* _REQUIREMENT_
Here the job is to return only the lines of the material, exactly, from the first one to the line with "rational newform on".

* _RECORDS FOR THIS EXERCISE_
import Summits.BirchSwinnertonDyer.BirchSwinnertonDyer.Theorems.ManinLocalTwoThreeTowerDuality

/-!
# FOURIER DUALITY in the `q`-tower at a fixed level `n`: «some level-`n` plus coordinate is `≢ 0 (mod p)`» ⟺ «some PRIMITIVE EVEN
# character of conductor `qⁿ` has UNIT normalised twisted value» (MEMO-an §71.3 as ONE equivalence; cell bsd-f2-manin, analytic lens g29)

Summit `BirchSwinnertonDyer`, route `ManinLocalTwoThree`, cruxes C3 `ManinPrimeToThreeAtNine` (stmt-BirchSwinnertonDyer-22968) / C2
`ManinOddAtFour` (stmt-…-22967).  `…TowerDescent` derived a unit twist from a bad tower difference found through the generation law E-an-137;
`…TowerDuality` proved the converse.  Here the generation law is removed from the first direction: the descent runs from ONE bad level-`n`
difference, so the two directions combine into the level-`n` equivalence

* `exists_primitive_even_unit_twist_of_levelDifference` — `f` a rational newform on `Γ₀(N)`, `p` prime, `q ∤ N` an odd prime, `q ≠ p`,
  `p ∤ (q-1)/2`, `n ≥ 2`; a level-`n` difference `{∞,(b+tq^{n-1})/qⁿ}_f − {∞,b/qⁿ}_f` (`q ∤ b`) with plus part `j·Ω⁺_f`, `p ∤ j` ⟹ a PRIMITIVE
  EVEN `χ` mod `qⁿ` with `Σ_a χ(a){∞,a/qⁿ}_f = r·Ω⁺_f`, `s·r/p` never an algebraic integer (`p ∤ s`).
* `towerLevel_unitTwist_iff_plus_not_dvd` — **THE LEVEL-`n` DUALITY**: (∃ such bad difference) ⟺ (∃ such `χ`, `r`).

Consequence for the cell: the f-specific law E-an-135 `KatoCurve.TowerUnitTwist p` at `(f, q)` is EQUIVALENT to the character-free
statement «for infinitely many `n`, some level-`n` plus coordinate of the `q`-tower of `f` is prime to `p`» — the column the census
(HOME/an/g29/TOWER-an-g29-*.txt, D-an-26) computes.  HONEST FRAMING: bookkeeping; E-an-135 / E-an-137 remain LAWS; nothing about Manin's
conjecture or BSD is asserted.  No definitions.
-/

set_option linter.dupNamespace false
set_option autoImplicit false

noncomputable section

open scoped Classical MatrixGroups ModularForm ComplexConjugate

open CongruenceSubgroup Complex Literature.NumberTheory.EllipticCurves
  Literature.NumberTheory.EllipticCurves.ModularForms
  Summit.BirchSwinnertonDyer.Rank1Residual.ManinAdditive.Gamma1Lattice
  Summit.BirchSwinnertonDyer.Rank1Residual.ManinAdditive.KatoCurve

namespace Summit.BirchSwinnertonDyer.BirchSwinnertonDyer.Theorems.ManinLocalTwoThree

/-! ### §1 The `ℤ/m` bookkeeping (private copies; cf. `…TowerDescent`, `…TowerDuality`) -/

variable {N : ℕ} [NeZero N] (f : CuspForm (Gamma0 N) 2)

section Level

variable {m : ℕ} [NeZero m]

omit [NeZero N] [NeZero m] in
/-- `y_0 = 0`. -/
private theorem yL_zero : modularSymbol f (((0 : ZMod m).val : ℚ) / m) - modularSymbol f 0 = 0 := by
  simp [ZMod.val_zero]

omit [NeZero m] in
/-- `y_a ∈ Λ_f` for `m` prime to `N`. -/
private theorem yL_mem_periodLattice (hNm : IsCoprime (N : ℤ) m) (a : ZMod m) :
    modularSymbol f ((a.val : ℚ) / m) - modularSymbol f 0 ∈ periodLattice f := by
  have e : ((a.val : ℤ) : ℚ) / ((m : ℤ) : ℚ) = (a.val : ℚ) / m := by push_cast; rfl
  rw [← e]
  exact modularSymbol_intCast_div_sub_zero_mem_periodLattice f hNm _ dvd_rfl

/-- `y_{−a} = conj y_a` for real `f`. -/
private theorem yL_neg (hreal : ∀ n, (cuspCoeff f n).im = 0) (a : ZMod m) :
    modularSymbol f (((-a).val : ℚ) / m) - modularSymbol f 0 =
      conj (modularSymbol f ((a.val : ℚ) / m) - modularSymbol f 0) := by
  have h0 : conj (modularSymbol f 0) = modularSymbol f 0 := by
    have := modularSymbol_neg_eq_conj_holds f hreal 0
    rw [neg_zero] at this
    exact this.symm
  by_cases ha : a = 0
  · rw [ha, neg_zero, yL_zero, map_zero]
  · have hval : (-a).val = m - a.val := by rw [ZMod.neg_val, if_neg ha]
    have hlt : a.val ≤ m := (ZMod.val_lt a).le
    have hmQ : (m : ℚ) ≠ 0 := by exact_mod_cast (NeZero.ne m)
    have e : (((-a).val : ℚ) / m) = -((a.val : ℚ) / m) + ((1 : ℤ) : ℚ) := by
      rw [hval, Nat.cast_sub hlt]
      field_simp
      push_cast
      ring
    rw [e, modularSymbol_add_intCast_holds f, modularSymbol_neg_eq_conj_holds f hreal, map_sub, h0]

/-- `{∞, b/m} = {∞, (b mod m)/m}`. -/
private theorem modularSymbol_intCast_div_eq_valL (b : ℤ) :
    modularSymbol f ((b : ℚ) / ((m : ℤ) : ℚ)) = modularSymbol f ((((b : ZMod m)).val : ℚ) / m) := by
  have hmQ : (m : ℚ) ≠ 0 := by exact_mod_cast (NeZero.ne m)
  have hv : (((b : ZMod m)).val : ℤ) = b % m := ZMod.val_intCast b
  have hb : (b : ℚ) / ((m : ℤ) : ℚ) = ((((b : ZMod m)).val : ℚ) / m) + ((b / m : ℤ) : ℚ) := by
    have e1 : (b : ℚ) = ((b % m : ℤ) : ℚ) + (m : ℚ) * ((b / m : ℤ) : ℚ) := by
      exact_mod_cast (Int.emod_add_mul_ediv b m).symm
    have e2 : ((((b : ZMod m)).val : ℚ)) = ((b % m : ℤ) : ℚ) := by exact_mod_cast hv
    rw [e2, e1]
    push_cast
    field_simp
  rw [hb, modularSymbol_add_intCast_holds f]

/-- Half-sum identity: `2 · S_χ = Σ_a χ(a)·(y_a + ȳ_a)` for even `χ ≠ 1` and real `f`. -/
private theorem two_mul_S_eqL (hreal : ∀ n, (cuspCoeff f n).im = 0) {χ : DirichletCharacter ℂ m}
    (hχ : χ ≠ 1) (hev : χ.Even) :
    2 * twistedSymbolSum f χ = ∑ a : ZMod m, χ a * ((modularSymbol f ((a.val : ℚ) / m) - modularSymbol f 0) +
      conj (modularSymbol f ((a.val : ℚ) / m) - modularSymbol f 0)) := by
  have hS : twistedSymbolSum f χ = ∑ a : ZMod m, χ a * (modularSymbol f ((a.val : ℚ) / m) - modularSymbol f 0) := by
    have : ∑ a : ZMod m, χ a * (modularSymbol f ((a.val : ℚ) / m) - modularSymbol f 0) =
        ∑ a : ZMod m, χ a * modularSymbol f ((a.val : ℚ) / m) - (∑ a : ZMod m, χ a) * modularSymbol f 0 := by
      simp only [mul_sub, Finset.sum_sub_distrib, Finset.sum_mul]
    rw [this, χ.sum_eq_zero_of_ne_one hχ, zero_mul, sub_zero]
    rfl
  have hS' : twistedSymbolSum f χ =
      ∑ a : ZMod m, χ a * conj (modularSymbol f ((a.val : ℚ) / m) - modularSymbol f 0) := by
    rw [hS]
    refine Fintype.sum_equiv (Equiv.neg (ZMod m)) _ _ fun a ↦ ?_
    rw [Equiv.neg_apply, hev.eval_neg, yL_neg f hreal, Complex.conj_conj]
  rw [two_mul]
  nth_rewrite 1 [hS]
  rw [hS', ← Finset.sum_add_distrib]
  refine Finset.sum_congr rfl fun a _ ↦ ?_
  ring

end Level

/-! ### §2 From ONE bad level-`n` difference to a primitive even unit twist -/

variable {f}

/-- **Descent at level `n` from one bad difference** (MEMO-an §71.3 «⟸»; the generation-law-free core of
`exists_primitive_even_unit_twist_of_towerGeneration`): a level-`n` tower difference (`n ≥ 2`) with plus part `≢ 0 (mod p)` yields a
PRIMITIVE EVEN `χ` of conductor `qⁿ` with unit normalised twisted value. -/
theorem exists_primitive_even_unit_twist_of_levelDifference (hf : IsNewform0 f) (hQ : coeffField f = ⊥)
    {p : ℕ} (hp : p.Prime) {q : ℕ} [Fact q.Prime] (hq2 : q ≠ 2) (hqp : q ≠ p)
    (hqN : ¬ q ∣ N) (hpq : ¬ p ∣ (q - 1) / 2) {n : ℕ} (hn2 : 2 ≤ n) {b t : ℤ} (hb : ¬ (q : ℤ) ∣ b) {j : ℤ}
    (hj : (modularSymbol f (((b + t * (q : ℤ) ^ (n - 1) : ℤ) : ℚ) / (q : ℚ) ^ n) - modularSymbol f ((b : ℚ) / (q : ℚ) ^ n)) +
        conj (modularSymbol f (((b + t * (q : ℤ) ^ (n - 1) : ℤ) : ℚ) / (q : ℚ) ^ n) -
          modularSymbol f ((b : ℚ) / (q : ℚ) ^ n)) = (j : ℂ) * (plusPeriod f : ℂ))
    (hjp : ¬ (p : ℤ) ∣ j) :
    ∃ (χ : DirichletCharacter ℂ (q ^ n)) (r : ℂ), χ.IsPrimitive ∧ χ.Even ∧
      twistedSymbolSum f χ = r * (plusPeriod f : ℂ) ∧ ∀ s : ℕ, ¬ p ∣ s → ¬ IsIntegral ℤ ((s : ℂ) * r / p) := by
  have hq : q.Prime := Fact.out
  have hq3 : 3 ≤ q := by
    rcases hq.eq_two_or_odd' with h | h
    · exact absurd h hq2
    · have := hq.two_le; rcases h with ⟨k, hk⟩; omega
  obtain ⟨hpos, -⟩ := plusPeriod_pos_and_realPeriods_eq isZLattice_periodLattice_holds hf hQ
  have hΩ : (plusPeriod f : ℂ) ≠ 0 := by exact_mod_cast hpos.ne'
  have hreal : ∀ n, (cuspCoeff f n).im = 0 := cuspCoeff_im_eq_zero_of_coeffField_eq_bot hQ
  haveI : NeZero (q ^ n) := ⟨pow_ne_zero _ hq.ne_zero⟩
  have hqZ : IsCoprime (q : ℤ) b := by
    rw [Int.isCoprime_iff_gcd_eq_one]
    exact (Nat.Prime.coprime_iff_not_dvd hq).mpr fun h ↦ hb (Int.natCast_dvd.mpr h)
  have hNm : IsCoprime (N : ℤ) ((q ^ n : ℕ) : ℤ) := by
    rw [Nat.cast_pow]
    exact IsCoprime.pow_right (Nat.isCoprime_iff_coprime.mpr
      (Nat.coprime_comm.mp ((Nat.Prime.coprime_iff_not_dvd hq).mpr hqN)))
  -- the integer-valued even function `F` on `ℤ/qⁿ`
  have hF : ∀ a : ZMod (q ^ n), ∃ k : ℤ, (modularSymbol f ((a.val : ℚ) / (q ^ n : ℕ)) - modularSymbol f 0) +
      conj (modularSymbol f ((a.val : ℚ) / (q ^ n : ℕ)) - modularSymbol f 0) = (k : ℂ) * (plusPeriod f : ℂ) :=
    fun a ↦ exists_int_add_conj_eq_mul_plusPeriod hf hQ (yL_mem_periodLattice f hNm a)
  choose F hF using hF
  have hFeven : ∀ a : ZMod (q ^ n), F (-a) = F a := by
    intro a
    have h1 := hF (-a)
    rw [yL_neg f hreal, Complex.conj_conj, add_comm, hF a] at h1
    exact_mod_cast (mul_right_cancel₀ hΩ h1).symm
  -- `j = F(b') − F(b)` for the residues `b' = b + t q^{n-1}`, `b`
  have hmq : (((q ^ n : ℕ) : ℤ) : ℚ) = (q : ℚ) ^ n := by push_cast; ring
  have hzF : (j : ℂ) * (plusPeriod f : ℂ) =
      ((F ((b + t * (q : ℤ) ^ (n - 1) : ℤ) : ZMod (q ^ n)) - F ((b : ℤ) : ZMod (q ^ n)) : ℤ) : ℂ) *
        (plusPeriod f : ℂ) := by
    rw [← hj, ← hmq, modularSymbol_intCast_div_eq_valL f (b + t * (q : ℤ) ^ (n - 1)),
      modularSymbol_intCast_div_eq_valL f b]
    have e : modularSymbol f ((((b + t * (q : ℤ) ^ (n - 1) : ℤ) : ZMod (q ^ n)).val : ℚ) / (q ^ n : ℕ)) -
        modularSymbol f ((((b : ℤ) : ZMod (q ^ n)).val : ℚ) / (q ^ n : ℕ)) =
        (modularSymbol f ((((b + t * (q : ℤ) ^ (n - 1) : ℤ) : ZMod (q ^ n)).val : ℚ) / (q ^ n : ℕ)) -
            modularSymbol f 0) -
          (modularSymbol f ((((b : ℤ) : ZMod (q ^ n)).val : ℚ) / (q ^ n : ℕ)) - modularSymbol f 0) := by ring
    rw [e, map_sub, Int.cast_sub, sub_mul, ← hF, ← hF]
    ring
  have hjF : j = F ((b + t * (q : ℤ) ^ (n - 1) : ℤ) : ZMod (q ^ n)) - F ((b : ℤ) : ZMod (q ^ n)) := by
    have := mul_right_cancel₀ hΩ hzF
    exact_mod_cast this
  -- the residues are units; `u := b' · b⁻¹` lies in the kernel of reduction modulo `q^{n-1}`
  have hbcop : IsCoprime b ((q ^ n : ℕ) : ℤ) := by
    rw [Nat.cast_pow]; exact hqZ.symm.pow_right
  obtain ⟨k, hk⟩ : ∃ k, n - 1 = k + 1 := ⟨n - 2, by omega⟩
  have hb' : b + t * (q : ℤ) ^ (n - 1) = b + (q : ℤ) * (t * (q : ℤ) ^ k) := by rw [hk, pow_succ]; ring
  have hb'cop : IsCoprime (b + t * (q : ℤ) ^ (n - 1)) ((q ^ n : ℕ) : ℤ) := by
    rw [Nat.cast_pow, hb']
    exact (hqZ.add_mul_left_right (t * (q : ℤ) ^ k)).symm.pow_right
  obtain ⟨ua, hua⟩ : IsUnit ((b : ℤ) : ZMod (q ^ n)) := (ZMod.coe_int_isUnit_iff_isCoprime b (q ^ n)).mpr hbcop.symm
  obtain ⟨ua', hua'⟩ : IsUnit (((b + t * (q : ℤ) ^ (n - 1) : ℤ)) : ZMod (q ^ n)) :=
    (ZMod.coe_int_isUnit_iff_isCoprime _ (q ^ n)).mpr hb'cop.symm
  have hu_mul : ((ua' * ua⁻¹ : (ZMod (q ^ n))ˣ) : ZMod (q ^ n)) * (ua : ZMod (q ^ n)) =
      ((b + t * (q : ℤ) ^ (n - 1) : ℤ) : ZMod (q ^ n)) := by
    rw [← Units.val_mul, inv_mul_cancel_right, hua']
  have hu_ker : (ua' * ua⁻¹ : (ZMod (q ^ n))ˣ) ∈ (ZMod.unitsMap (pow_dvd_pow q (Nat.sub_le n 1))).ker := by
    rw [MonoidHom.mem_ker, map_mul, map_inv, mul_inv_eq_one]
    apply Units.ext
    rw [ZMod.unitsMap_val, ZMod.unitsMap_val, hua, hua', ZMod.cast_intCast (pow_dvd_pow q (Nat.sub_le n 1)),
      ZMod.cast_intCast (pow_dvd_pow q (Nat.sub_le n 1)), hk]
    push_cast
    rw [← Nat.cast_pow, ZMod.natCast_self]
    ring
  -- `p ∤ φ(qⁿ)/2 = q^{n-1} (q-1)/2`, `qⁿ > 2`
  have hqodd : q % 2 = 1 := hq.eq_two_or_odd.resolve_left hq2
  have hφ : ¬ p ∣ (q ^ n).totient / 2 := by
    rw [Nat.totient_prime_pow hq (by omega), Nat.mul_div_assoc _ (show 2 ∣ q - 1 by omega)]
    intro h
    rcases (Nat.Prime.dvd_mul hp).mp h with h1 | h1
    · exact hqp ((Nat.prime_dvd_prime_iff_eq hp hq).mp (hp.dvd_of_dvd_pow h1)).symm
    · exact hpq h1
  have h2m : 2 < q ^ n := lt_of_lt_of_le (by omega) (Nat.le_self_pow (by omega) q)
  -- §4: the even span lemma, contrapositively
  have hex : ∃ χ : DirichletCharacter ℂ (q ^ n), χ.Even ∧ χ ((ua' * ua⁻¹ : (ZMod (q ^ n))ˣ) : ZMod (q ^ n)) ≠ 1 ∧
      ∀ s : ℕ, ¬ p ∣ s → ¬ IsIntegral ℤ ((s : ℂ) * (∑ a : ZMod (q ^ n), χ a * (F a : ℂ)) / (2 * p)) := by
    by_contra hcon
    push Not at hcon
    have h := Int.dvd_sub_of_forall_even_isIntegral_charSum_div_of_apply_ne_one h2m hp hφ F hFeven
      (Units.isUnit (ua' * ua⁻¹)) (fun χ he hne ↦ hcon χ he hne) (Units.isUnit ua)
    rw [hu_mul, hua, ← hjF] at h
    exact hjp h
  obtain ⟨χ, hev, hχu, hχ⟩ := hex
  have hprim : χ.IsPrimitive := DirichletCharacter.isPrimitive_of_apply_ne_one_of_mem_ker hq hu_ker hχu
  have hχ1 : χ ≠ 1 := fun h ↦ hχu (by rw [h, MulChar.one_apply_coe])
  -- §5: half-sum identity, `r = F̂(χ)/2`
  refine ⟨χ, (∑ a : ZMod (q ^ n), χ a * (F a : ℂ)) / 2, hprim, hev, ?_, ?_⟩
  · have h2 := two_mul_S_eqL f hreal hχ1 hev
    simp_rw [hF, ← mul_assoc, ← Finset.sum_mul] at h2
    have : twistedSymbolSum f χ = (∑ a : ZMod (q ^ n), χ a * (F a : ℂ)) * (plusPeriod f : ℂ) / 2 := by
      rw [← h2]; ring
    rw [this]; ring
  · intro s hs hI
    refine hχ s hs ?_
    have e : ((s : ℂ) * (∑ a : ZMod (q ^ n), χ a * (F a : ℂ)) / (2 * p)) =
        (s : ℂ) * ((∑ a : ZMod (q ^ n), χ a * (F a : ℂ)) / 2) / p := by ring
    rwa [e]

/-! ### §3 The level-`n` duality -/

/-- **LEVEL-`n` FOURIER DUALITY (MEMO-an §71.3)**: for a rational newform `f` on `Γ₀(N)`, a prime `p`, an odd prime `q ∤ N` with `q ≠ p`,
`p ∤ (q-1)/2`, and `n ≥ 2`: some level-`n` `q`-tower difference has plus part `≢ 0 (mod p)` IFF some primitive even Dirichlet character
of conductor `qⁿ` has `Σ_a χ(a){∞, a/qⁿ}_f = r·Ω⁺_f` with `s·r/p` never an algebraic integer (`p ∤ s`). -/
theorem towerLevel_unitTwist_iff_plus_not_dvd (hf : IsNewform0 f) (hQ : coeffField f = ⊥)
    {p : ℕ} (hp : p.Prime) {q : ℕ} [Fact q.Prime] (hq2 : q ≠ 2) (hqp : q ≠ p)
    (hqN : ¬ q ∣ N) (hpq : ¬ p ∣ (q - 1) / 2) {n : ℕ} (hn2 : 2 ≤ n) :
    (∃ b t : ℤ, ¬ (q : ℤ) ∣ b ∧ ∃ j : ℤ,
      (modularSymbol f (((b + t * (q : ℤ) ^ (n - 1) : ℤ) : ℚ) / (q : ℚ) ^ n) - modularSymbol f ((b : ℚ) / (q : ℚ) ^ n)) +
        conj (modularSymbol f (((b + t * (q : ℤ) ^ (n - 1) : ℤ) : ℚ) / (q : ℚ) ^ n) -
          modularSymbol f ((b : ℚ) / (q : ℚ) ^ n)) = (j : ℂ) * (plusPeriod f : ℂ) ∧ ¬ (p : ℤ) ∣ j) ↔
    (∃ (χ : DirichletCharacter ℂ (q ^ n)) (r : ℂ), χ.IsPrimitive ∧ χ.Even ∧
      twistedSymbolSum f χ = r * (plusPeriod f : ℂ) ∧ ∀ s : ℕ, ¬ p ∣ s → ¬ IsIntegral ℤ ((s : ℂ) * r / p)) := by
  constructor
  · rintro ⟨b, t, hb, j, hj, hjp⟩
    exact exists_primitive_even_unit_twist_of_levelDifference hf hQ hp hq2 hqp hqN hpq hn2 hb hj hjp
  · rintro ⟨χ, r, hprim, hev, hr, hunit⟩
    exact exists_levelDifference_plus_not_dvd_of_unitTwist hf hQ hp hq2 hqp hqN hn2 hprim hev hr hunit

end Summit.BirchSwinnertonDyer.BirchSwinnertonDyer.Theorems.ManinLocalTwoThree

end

* _RESPONSE TO THIS TASK_
import Summits.BirchSwinnertonDyer.BirchSwinnertonDyer.Theorems.ManinLocalTwoThreeTowerDuality

/-!
# FOURIER DUALITY in the `q`-tower at a fixed level `n`: «some level-`n` plus coordinate is `≢ 0 (mod p)`» ⟺ «some PRIMITIVE EVEN
# character of conductor `qⁿ` has UNIT normalised twisted value» (MEMO-an §71.3 as ONE equivalence; cell bsd-f2-manin, analytic lens g29)

Summit `BirchSwinnertonDyer`, route `ManinLocalTwoThree`, cruxes C3 `ManinPrimeToThreeAtNine` (stmt-BirchSwinnertonDyer-22968) / C2
`ManinOddAtFour` (stmt-…-22967).  `…TowerDescent` derived a unit twist from a bad tower difference found through the generation law E-an-137;
`…TowerDuality` proved the converse.  Here the generation law is removed from the first direction: the descent runs from ONE bad level-`n`
difference, so the two directions combine into the level-`n` equivalence

* `exists_primitive_even_unit_twist_of_levelDifference` — `f` a rational newform on `Γ₀(N)`, `p` prime, `q ∤ N` an odd prime, `q ≠ p`,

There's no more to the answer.